The abdominal muscle group comprises four bunches of muscles. They include the external and internal obliques, the transverse abdominus and the rectus abdominus. "Maxim" magazine explains that your abdominal muscles are like a sheet that stretches from the bottom of your ribcage to the top of your pelvic bone.
Working your abdominal muscles is an integral part of an exercise routine. There are many techniques to make your ab workout effective and efficient.
Proper Form
The stomach crunch is one of the most popular abdominal muscle exercises. To perform a stomach crunch, lay on the floor, bend your knees, put your hands behind your head and reach your chin toward your stomach. However, the website Best Ab Workouts cautions against looking at your knees as you rise up from the laying position. Instead, the website suggests pointing your chin toward the ceiling.
Another tip to remember while performing stomach crunches is to use your hands to support your head and neck, but not to pull your head and neck.
Quality not Quantity
"Maxim" reminds people working their abs to concentrate on doing movements properly. It's not about how many crunches or sit-ups you do, it's about doing the exercises correctly. Do slow and deliberate movements. Focus on the tension in your abs. Don't move quickly, otherwise you may not achieve the full benefit of the exercise.
Strategic Timing
"Fitness" magazine recommends positioning your ab workout between the cardio portion of your routine and the strength training portion of your routine. This will help shift your mindset from a faster cardio workout to more concentrated strength training.

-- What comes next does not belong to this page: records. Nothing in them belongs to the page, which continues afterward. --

/-- **The uniform datum for `ψ²` principal** (`ψ` real, `pole = true`). [cite: ThornerZaman2019, Theorem 3.1] -/
theorem uniformTwistedZFRData_of_eq
    (hnt : ∃ v : HeightOneSpectrum (𝓞 K), ¬ 𝔪 ≤ v.asIdeal ∧ ψ v ≠ 1)
    (h2 : ∀ v : HeightOneSpectrum (𝓞 K), ¬ 𝔪 ≤ v.asIdeal → ψ v ^ 2 = 1) :
    UniformTwistedZFRData 1 (Module.finrank ℚ K + 2)
      (Real.exp (2 * Module.finrank ℚ K) * (3 / 2) ^ Module.finrank ℚ K)
      (32 * Real.exp (-(32 * Module.finrank ℚ K))) (77760 * (5 * Module.finrank ℚ K + 2))
      (77761 * (5 * Module.finrank ℚ K + 2)) true (((discr K).natAbs : ℝ) * ((Ideal.absNorm 𝔪 : ℕ) : ℝ))
      (vonMangoldtNorm K) (twistVonMangoldt K (rayClassCoeffHom 𝔪 ψ))
      (twistVonMangoldt K (rayClassCoeffHom 𝔪 (fun v ↦ ψ v ^ 2))) D.LMod := by
  have h𝔪 := D.modulus_ne_bot
  obtain ⟨hQ1, h0, hgr, hlow, hC⟩ := D.uzfrData_common hnt
  obtain ⟨hA, hCg, hc₁, hK₀, hC₂⟩ := uzfrParams_nonneg (Module.finrank ℚ K)
  have hν : ∀ I, ‖rayClassCoeffHom 𝔪 ψ I‖ ≤ 1 := norm_rayClassCoeffHom_le h𝔪 D.norm_psi_le_one
  have hreal : ∀ v : HeightOneSpectrum (𝓞 K), ¬ 𝔪 ≤ v.asIdeal → conj (ψ v) = ψ v := by
    intro v hv
    have h := h2 v hv
    rw [sq, mul_self_eq_one_iff] at h
    rcases h with h | h <;> rw [h] <;> simp
  exact {
    eta_pos := one_pos
    eta_le_one := le_rfl
    A_nonneg := hA
    Cg_pos := hCg
    c₁_pos := hc₁
    K₀_nonneg := hK₀
    C₂_nonneg := hC₂
    one_le_Q := hQ1
    nonneg := vonMangoldtNorm_nonneg
    summable := fun s hs ↦ LSeriesSummable_vonMangoldtNorm hs
    re_LSeries₀_le := h0
    norm_le₁ := norm_twistVonMangoldt_le hν
    norm_le₂ := norm_twistVonMangoldt_le (norm_rayClassCoeffHom_le h𝔪 (ψ := fun v ↦ ψ v ^ 2) D.norm_psi_sq_le_one)
    three_four_one := fun σ hσ t ↦ three_four_one hν (rayClassCoeffHom_sq 𝔪 ψ) hσ t
    differentiableOn := D.differentiable_LMod.differentiableOn
    ne_zero := fun s hs ↦ D.LMod_ne_zero_of_one_lt_re hnt hs
    logDeriv_eq := fun s hs ↦ D.logDeriv_LMod_eq hs
    growth := fun s hs hs3 ↦ by simpa using hgr s hs hs3
    lower := fun t ↦ by simpa using hlow t
    re_LSeries₂_le := fun s hs hs2 ↦ by
      have h := re_LSeries_twist_sq_le_of_principal (ψ := ψ) h𝔪 h2 hs hs2
      have h' := hC s hs hs2
      simp only [↓reduceIte]
      linarith
    reflect := fun _ ρ _ hρ ↦ by rw [D.LMod_conj hreal ρ, hρ, map_zero] }

/-- A real zero of `L_𝔪(s, ψ)` is `< 1`. [cite: ThornerZaman2019, Theorem 3.1] -/
theorem realZero_lt_one (hnt : ∃ v : HeightOneSpectrum (𝓞 K), ¬ 𝔪 ≤ v.asIdeal ∧ ψ v ≠ 1) {β : ℝ}
    (hβ : D.LMod β = 0) : β < 1 := by
  by_contra h
  rw [not_lt] at h
  have hs : 1 ≤ ((β : ℂ)).re := by simpa using h
  rw [LMod] at hβ
  rcases mul_eq_zero.mp hβ with h1 | h1
  · exact D.L_ne_zero_of_one_le_re hnt hs h1
  · -- the Euler factors do not vanish for `Re s ≥ 1` (`|χ₀(𝔭) N𝔭^{-s}| ≤ 1/2`)
    rw [eulerCorr] at h1
    obtain ⟨v, hv, hv0⟩ := Finset.prod_eq_zero_iff.mp h1
    have hN : 0 < Ideal.absNorm v.asIdeal := Nat.pos_of_ne_zero (by rw [Ne, Ideal.absNorm_eq_zero_iff]; exact v.ne_bot)
    have hN2 : (2 : ℝ) ≤ (Ideal.absNorm v.asIdeal : ℕ) := by exact_mod_cast AbelianDensity.two_le_absNorm K v
    have hc := D.norm_le_one_of_mem_badPrimes hv
    have hlt : ‖D.χ₀ v * ((Ideal.absNorm v.asIdeal : ℕ) : ℂ) ^ (-(β : ℂ))‖ < 1 := by
      rw [norm_mul, Complex.norm_natCast_cpow_of_pos hN, Complex.neg_re, Complex.ofReal_re]
      have : ((Ideal.absNorm v.asIdeal : ℕ) : ℝ) ^ (-β) ≤ 1 / 2 := by
        calc ((Ideal.absNorm v.asIdeal : ℕ) : ℝ) ^ (-β) ≤ ((Ideal.absNorm v.asIdeal : ℕ) : ℝ) ^ (-1 : ℝ) :=
              Real.rpow_le_rpow_of_exponent_le (by linarith) (by linarith)
          _ = 1 / (Ideal.absNorm v.asIdeal : ℕ) := by rw [Real.rpow_neg_one, one_div]
          _ ≤ 1 / 2 := one_div_le_one_div_of_le (by norm_num) hN2
      calc ‖D.χ₀ v‖ * ((Ideal.absNorm v.asIdeal : ℕ) : ℝ) ^ (-β) ≤ 1 * (1 / 2) :=
            mul_le_mul hc this (by positivity) zero_le_one
        _ < 1 := by norm_num
    rw [sub_eq_zero] at hv0
    rw [← hv0, norm_one] at hlt
    exact lt_irrefl _ hlt

end RayClassPrimitiveData

/-! ### At most one real zero per character -/

/-- **At most one real zero of `L(s, χ₀)` near `1`, uniformly in the field and the modulus** (MV Theorem 11.3, Case 4;
part of [ThornerZaman2019, Theorem 3.1]): for every `n` there is `c = c(n) > 0` such that for every `K` with `n_K ≤ n`,
`𝔪 ≠ 0`, every ray class character `ψ mod 𝔪` non-principal on the primes `∤ 𝔪`, primitive data `D`, and two distinct real
zeros `β₀ ≠ β₁` of `L(·, χ₀)`: `min(β₀, β₁) ≤ 1 − c/(log(|d_K| N𝔪) + log 4)`.
[cite: MontgomeryVaughan2007, Theorem 11.3 (proof, Case 4)] -/
theorem exists_min_realZeros_rayClass_le (n : ℕ) :
    ∃ c : ℝ, 0 < c ∧ ∀ (K : Type*) [Field K] [NumberField K], Module.finrank ℚ K ≤ n →
      ∀ (𝔪 : Ideal (𝓞 K)) (ψ : HeightOneSpectrum (𝓞 K) → ℂ), IsRayClassCharacter 𝔪 ψ →
      (∃ v : HeightOneSpectrum (𝓞 K), ¬ 𝔪 ≤ v.asIdeal ∧ ψ v ≠ 1) →
      ∀ (D : RayClassPrimitiveData 𝔪 ψ) (β₀ β₁ : ℝ), β₀ ≠ β₁ → D.L β₀ = 0 → D.L β₁ = 0 →
        min β₀ β₁ ≤ 1 - c / (Real.log (((discr K).natAbs : ℝ) * ((Ideal.absNorm 𝔪 : ℕ) : ℝ)) + Real.log 4) := by
  -- the constant is antitone in the degree; take the one for degree `n` and compare
  set cof : ℕ → ℝ := fun m ↦
    min (3 * (1 : ℝ) / 64) (1 / (6 * (77760 * (5 * (m : ℝ) + 2) +
      8 * (2 * ((m : ℝ) + 2) + |Real.log ((Real.exp (2 * m) * (3 / 2) ^ m) / ((32 * Real.exp (-(32 * m))) * ((1 : ℝ) / 32)))| + 1) /
        ((1 : ℝ) / 4) + 1))) with hcof
  have hcof_pos : ∀ m, 0 < cof m := fun m ↦ by rw [hcof]; exact lt_min (by norm_num) (by positivity)
  -- `log(Cg/(c₁/32)) = 2m + m log(3/2) + 32 m ≥ 0` is monotone in `m`
  have hlog : ∀ m : ℕ, Real.log ((Real.exp (2 * m) * (3 / 2) ^ m) / ((32 * Real.exp (-(32 * m))) * ((1 : ℝ) / 32))) =
      (34 + Real.log (3 / 2)) * m := by
    intro m
    rw [show (32 * Real.exp (-(32 * (m : ℝ)))) * ((1 : ℝ) / 32) = Real.exp (-(32 * m)) by ring,
      Real.log_div (by positivity) (Real.exp_pos _).ne', Real.log_mul (Real.exp_pos _).ne' (by positivity), Real.log_exp,
      Real.log_exp, Real.log_pow]
    ring
  have hcof_anti : ∀ m m' : ℕ, m ≤ m' → cof m' ≤ cof m := by
    intro m m' hmm
    have hmm' : (m : ℝ) ≤ m' := by exact_mod_cast hmm
    have hl32 : 0 ≤ Real.log (3 / 2 : ℝ) := Real.log_nonneg (by norm_num)
    rw [hcof]; dsimp only
    rw [hlog m, hlog m', abs_of_nonneg (by positivity), abs_of_nonneg (by positivity)]
    refine min_le_min le_rfl (one_div_le_one_div_of_le (by positivity) ?_)
    have : (34 + Real.log (3 / 2)) * (m : ℝ) ≤ (34 + Real.log (3 / 2)) * m' := mul_le_mul_of_nonneg_left hmm' (by positivity)
    nlinarith
  refine ⟨cof n, hcof_pos n, fun K _ _ hnK 𝔪 ψ hψ hnt D β₀ β₁ hne h₀ h₁ ↦ ?_⟩
  have h𝔪 := D.modulus_ne_bot
  have hQ1 := one_le_discr_mul_absNorm K h𝔪
  have hL4 : 0 < Real.log (((discr K).natAbs : ℝ) * ((Ideal.absNorm 𝔪 : ℕ) : ℝ)) + Real.log 4 := by
    have := Real.log_nonneg hQ1; have : 0 < Real.log (4 : ℝ) := Real.log_pos (by norm_num); linarith
  have h₀' : D.LMod β₀ = 0 := by rw [RayClassPrimitiveData.LMod, h₀, zero_mul]
  have h₁' : D.LMod β₁ = 0 := by rw [RayClassPrimitiveData.LMod, h₁, zero_mul]
  have key : min β₀ β₁ ≤ 1 - cof (Module.finrank ℚ K) /
      (Real.log (((discr K).natAbs : ℝ) * ((Ideal.absNorm 𝔪 : ℕ) : ℝ)) + Real.log 4) := by
    by_cases h2 : ∀ v : HeightOneSpectrum (𝓞 K), ¬ 𝔪 ≤ v.asIdeal → ψ v ^ 2 = 1
    · have hdat := D.uniformTwistedZFRData_of_eq hnt h2
      have := hdat.min_realZeros_le h₀' h₁' hne
      simpa [hcof] using this
    · push Not at h2
      have hdat := D.uniformTwistedZFRData_of_ne hψ hnt h2
      have := hdat.min_realZeros_le h₀' h₁' hne
      simpa [hcof] using this
  refine key.trans ?_
  have := hcof_anti _ _ hnK
  gcongr

/-! ### Landau: two different real characters `mod 𝔪` -/

/-- `(ψ₁ψ₂)(𝔞) = ψ₁(𝔞)ψ₂(𝔞)` for the coefficients `mod 𝔪`. [cite: MontgomeryVaughan2007, Lemma 11.6] -/
theorem rayClassCoeffHom_mul (𝔪 : Ideal (𝓞 K)) (ψ₁ ψ₂ : HeightOneSpectrum (𝓞 K) → ℂ) (I : Ideal (𝓞 K)) :
    rayClassCoeffHom 𝔪 (fun v ↦ ψ₁ v * ψ₂ v) I = rayClassCoeffHom 𝔪 ψ₁ I * rayClassCoeffHom 𝔪 ψ₂ I := by
  rw [rayClassCoeffHom_apply, rayClassCoeffHom_apply, rayClassCoeffHom_apply, rayClassCoeff, rayClassCoeff, rayClassCoeff]
  split_ifs with h
  · unfold idealPow
    rw [← finprod_mul_distrib (mulSupport_idealPow_finite ψ₁ h.1) (mulSupport_idealPow_finite ψ₂ h.1)]
    exact finprod_congr fun v ↦ mul_pow _ _ _
  · simp

/-- The coefficient of a real character `mod 𝔪` (`ψ(𝔭)² = 1` off `𝔪`) is real, in `[-1, 1]`.
[cite: MontgomeryVaughan2007, Lemma 11.6] -/
theorem rayClassCoeffHom_eq_re_of_real (h𝔪 : 𝔪 ≠ ⊥)
    (h2 : ∀ v : HeightOneSpectrum (𝓞 K), ¬ 𝔪 ≤ v.asIdeal → ψ v ^ 2 = 1) (I : Ideal (𝓞 K)) :
    rayClassCoeffHom 𝔪 ψ I = ((rayClassCoeffHom 𝔪 ψ I).re : ℂ) ∧ -1 ≤ (rayClassCoeffHom 𝔪 ψ I).re ∧
      (rayClassCoeffHom 𝔪 ψ I).re ≤ 1 := by
  have hψ1 : ∀ v : HeightOneSpectrum (𝓞 K), ¬ 𝔪 ≤ v.asIdeal → ‖ψ v‖ ≤ 1 := fun v hv ↦ by
    have h := h2 v hv
    have : ‖ψ v‖ ^ 2 = 1 := by rw [← norm_pow, h, norm_one]
    nlinarith [norm_nonneg (ψ v)]
  have hnorm : ‖rayClassCoeffHom 𝔪 ψ I‖ ≤ 1 := norm_rayClassCoeffHom_le h𝔪 hψ1 I
  have hsq : rayClassCoeffHom 𝔪 ψ I ^ 2 = rayClassCoeffHom 𝔪 (fun v ↦ ψ v ^ 2) I := (rayClassCoeffHom_sq 𝔪 ψ I).symm
  have hsq' : rayClassCoeffHom 𝔪 (fun v ↦ ψ v ^ 2) I = rayClassCoeffHom 𝔪 (fun _ ↦ (1 : ℂ)) I := by
    rw [rayClassCoeffHom_apply, rayClassCoeffHom_apply]; exact rayClassCoeff_congr h𝔪 h2 I
  -- the value is `0` or a square root of `1`
  have hval : rayClassCoeffHom 𝔪 ψ I = 0 ∨ rayClassCoeffHom 𝔪 ψ I = 1 ∨ rayClassCoeffHom 𝔪 ψ I = -1 := by
    by_cases h : I ≠ ⊥ ∧ IsCoprime I 𝔪
    · have e3 : rayClassCoeffHom 𝔪 (fun _ ↦ (1 : ℂ)) I = 1 := by
        rw [rayClassCoeffHom_apply, rayClassCoeff, if_pos h]
        unfold idealPow; exact finprod_eq_one_of_forall_eq_one fun v ↦ one_pow _
      rw [hsq', e3, sq, mul_self_eq_one_iff] at hsq
      exact Or.inr hsq
    · left; rw [rayClassCoeffHom_apply, rayClassCoeff, if_neg h]
  rcases hval with h | h | h <;> rw [h] <;> norm_num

Pace yourself, also. If you find that your ab workout wears you out and you don't have the strength for cardio, cut back on your ab exercises. On the other hand, if you find your cardio routine makes you too tired to work your abs, cut a few minutes out of your cardio workout. A balanced workout is important. The longer you work out, the better your endurance will become, and you'll soon have the strength to accomplish all of your goals.
Know When to Stop
Best Ab Workouts recommends taking a break if you feel pressure in your neck when doing stomach crunches. If this happens, stop to let your shoulder and neck muscles relax. Instead of working your abs, you may be straining your upper body.
The same tip applies to exercises that work your lower abs. The website Lower Ab Workouts advises stopping any exercise if you feel pain in your lower back. This could be a sign that your lower abdominal muscles aren't strong enough for the exercise or you aren't doing it the right way.